In AI-driven environments, enormous volumes of structured and unstructured data must be stored, accessed, combined, and moved constantly. At that scale, even small inefficiencies compound quickly. And the choice of storage architecture shapes energy consumption in ways that ripple across the entire data center—from direct power draw to cooling requirements to physical footprint.
Three advances in storage technology are making a measurable difference:
- Lower power consumption: The move from spinning hard disk drives (HDDs) to flash-based solid-state drives (SSDs) has dramatically reduced the energy required to store data.
- Improved hardware longevity: Flash-based systems can remain in service two to three times longer than their HDD predecessors—meaning fewer replacement cycles, less logistical overhead, and a smaller long-term footprint.
- Greater power density: Modern flash systems can store roughly 10 times more data in the same physical footprint as legacy alternatives. Fewer devices, fewer storage controllers, fewer enclosures—and significantly less energy required to power and cool them.
Everpure clients have already seen what this looks like in practice: Virgin Media O2 reported a 98% reduction in storage energy consumption after migrating to all-flash infrastructure. British Telecom saw reductions exceeding 90%. THG Ingenuity cut data center power consumption by 80% with no disruption to business operations.
As Lee describes it, the logic is similar to the transition to LED lightbulbs: A single swap doesn’t move the needle, but when enterprises across industries make the shift, the cumulative effect is transformative.

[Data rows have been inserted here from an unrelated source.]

/-- **Exactness.** Over totally nonsingular matrices the untouched-submatrix bound is exactly
tight: the least `R^ℚ_A(r)` over totally nonsingular integer `n × n` matrices equals the least
size of a set of positions meeting every `(r+1) × (r+1)` submatrix — lower bound by
`IsTotallyNonsingular.le_rigidity`, upper bound by `exists_totallyNonsingular_rigidity_le_card`.
Stated: a hitting set of size `≤ m` exists iff a totally nonsingular matrix of rigidity `≤ m`
exists. [folklore] -/
theorem exists_hitting_iff_exists_totallyNonsingular {n r : ℕ} (m : ℕ) :
    (∃ T : Finset (Fin n × Fin n), T.card ≤ m ∧
      ∀ R C : Finset (Fin n), R.card = r + 1 → C.card = r + 1 → ∃ p ∈ T, p.1 ∈ R ∧ p.2 ∈ C) ↔
    (∃ A : Matrix (Fin n) (Fin n) ℤ, IsTotallyNonsingular (A.map (Int.cast : ℤ → ℚ)) ∧
      rigidity (A.map (Int.cast : ℤ → ℚ)) r ≤ m) := by
  classical
  constructor
  · rintro ⟨T, hTm, hT⟩
    obtain ⟨A, hA, hR⟩ := exists_totallyNonsingular_rigidity_le_card T hT
    exact ⟨A, hA, hR.trans hTm⟩
  · rintro ⟨A, hA, hR⟩
    by_contra hno
    push Not at hno
    have key := hA.le_rigidity (rigidity (A.map (Int.cast : ℤ → ℚ)) r + 1) fun T hT => by
      have hTm : T.card ≤ m := by omega
      obtain ⟨R, C, hRc, hCc, hmiss⟩ := hno T hTm
      exact ⟨R, C, hRc, hCc, fun p hp hpRC => hmiss p hp hpRC.1 hpRC.2⟩
    omega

Energy intelligence as a competitive advantage
It’s tempting to frame energy intelligence as a sustainability story. But that framing undersells it.
The organizations building energy intelligence into their operations now are doing something more strategically important: They’re creating optionality. Every kilowatt saved on storage and cooling is capital that can be redirected into the next wave of AI innovation. Organizations that compute more while consuming less will have more room to scale, lower operating costs, and a structural advantage over competitors still running inefficient legacy infrastructure.

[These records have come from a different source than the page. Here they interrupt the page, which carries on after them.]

import Literature.Analysis.FluidPDE.SteadyLiouvilleCriteria
import Literature.Analysis.FluidPDE.NecasRuzickaSverakRiesz
import Literature.Analysis.FluidPDE.TsaiGradientEstimate
import Literature.Analysis.FluidPDE.LerayProfileRegularity
import Literature.Analysis.FluidPDE.WeaklyHarmonicInteriorBound
import HarnessLib

/-!
# Galdi's `L^{9/2}` Liouville criterion for steady D-solutions — proof

Discharge of the named fact `Literature.Analysis.FluidPDE.galdi_liouville_nineHalves`
(`SteadyLiouvilleCriteria.lean`): for `ν > 0`, a `C²` steady solution `(U, P)` of
`−νΔU + (U·∇)U + ∇P = 0`, `div U = 0` on `ℝ³` (`IsLerayProfile ν 0 U P`) with finite Dirichlet
integral, `U → 0` at infinity and `U ∈ L^{9/2}(ℝ³)` is identically zero (G. P. Galdi, *An
Introduction to the Mathematical Theory of the Navier–Stokes Equations. Steady-State Problems*,
2nd ed. (2011), Theorem X.9.5, p. 729; restated in Seregin–Wang, St. Petersburg Math. J. 31
(2020), §1 and Remark 1.2 (i), and in Wang 2025, Thm 2.2 with the Caccioppoli inequality (2.11)).
Main result: `galdi_liouville_nineHalves_holds`.

## The printed argument and its formalisation

Galdi's proof (Thm X.9.5; in the form of Wang 2025, (2.11)): test the system with `φ_R u` for a
cut-off `φ_R` (`= 1` on `B_R`, supported in `B_{2R}`, `|∇φ_R| ≲ R⁻¹`, `|Δφ_R| ≲ R⁻²`) and
integrate by parts,
`ν∫φ_R|∇u|² = (ν/2)∫Δφ_R|u|² + ½∫(u·∇φ_R)|u|² + ∫(p − c)(u·∇φ_R)`;
the pressure is, up to a constant, the Calderón–Zygmund pressure `RᵢRⱼ(uᵢuⱼ) ∈ L^{9/4}`, so by
Hölder with `u ∈ L^{9/2}` every term on the right is `o(1)` as `R → ∞`; hence `∇u ≡ 0` and
`u → 0` gives `u ≡ 0`. Every analytic input is already PROVED in the tree, for the profile class
`IsLerayProfile ν a U P` at `a = 0`:

* smoothness `U ∈ C^∞` of `C²` profiles (`IsLerayProfile.contDiff_velocity_infty`,
  `LerayProfileRegularity`; needed by the energy identity, which is stated for smooth `U`);
* the Caccioppoli inequality on balls with explicit constants,
  `ν∫_{B_R}|DU|² ≤ νC₂/(2R²)∫_{B̄_{2R}}|U|² + C₁/(2R)∫_{B̄_{2R}}|U|³ + C₁/R ∫_{B̄_{2R}}|P − c||U|`
  (`IsLerayProfile.exists_gradient_estimate_consts`, `TsaiGradientEstimate`, at `a = 0`, `x₀ = 0`);
* the Calderón–Zygmund pressure `Q ∈ L^{9/4}` with `−ΔQ = ∂ᵢ∂ⱼ(UᵢUⱼ)` weakly
  (`nrs1996_rieszPressure_holds`, `NecasRuzickaSverakRiesz`, with `q = 9/4`);
* the weak pressure–Poisson equation of a profile and Tsai's fixed-scale Liouville estimate for
  `P − Q` (`IsLerayProfile.integral_pressure_mul_laplacian_eq_neg_integral_hessian`,
  `IsLerayProfile.abs_fderiv_normed_convolution_sub_le`, `TsaiSelfSimilarPressureProofs`), the
  interior estimate for weakly harmonic functions
  (`exists_const_ae_abs_le_integral_of_weaklyHarmonic`, `WeaklyHarmonicInteriorBound`), Hölder on
  balls (`setIntegral_norm_closedBall_le_holder`, `NecasRuzickaSverakPressure`).

What is proved here:

* §1 `IsLerayProfile.exists_sub_ae_eq_const_nineHalves` — for a profile with `U` bounded,
  `∫|U|^{9/2} < ∞` and `Q ∈ L^{9/4}` solving the pressure–Poisson equation weakly, `P − Q` is a.e.
  constant: Tsai's fixed-scale estimate applies with the ball bounds `∫_{B_ϱ}|U| ≲ ϱ^{13/5}`,
  `∫_{B_ϱ}|U|² ≲ ϱ^{11/5}` (Hölder with `U ∈ L^{15/2} ⊃ L^{9/2} ∩ L^∞`) and
  `∫_{B_ϱ}|Q| ≲ ϱ^{11/5}` (Hölder for `ϱ ≥ 1`; for `ϱ ≤ 1` the interior estimate for the weakly
  harmonic `P − Q` bounds `Q` a.e. near the origin), so every mollification of `P − Q` has zero
  gradient, and the mollifications converge a.e.;
* §2 the `o(R)` lemma `tendsto_inv_mul_setLIntegral_closedBall` (tails of `∫|U|^{9/2}`, Hölder on
  `B̄_{2R} ∖ B̄_{n₀}`, `|B̄_{2R}|^{1/3} = O(R)`) with the two Hölder inequalities it is fed;
* §3 `galdi_liouville_nineHalves_holds`: the quadratic term is `O(R^{-1/3})`, the cubic and
  pressure terms are `o(1)`, so `∫_{B_ρ}|DU|² = 0` for every `ρ`, `DU ≡ 0`, `U` is constant and
  `U → 0` forces `U ≡ 0`. The finite-Dirichlet-integral hypothesis of the fact is not used.

## References

* G. P. Galdi, *An Introduction to the Mathematical Theory of the Navier–Stokes Equations.
  Steady-State Problems*, 2nd ed., Springer (2011), Theorem X.9.5 (p. 729). [Galdi2011]
* G. Seregin, W. Wang, *Sufficient conditions on Liouville type theorems for the 3D steady
  Navier–Stokes equations*, St. Petersburg Math. J. 31 (2020) 387–393 (arXiv:1805.02227), §1,
  Remark 1.2 (i). [SereginWang2020]
* W. Wang, *Liouville theorems for the steady Navier–Stokes equations* (2025), Thm 2.2, (2.11).
  [Wang2025SteadyLiouville]
* J. Nečas, M. Růžička, V. Šverák, Acta Math. 176 (1996) 283–294, §2 p. 285, Lemma 3.1.
  [NecasRuzickaSverak1996]
* T.-P. Tsai, Arch. Rational Mech. Anal. 143 (1998) 29–51, Lemma 2.1, Lemma 3.1. [Tsai1998]
-/
noncomputable section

There’s also a resilience dimension. As grid constraints tighten and cloud costs rise, companies with deep visibility into their energy footprint will be better equipped to keep their AI initiatives running—and better positioned to avoid the disruptions that will increasingly hit organizations that waited.
Reputation matters too. “It still matters to people that they’re consuming products and services from an organization that takes sustainability seriously,” says Everpure Field CTO for EMEA Patrick Smith. “A reputational component is probably where energy efficiency stands up best as a competitive advantage.”
The survey data makes the imperative clear:
- 74% of leaders are already working to optimize existing infrastructure
- 69% are partnering with energy-efficient cloud and storage providers
- More than half are implementing AI workload scheduling and investing in more efficient hardware
But for organizations still early in this journey, the starting point is measurement. You can’t optimize what you can’t see. Building the capability to track energy consumption by workload, by system, and across your full infrastructure stack—including third-party cloud and managed services, where 71% of executives say rising costs originate—is the foundation everything else depends on.
This Earth Day, the most meaningful thing an enterprise can do for the planet is to build the visibility to actually know where its energy is going and possess the infrastructure discipline to do something about it. The AI race is already underway. The organizations that win it won’t just be the ones who compute the most. They’ll be the ones who compute the most efficiently. Energy intelligence isn’t a sustainability initiative. It’s how you stay in the game.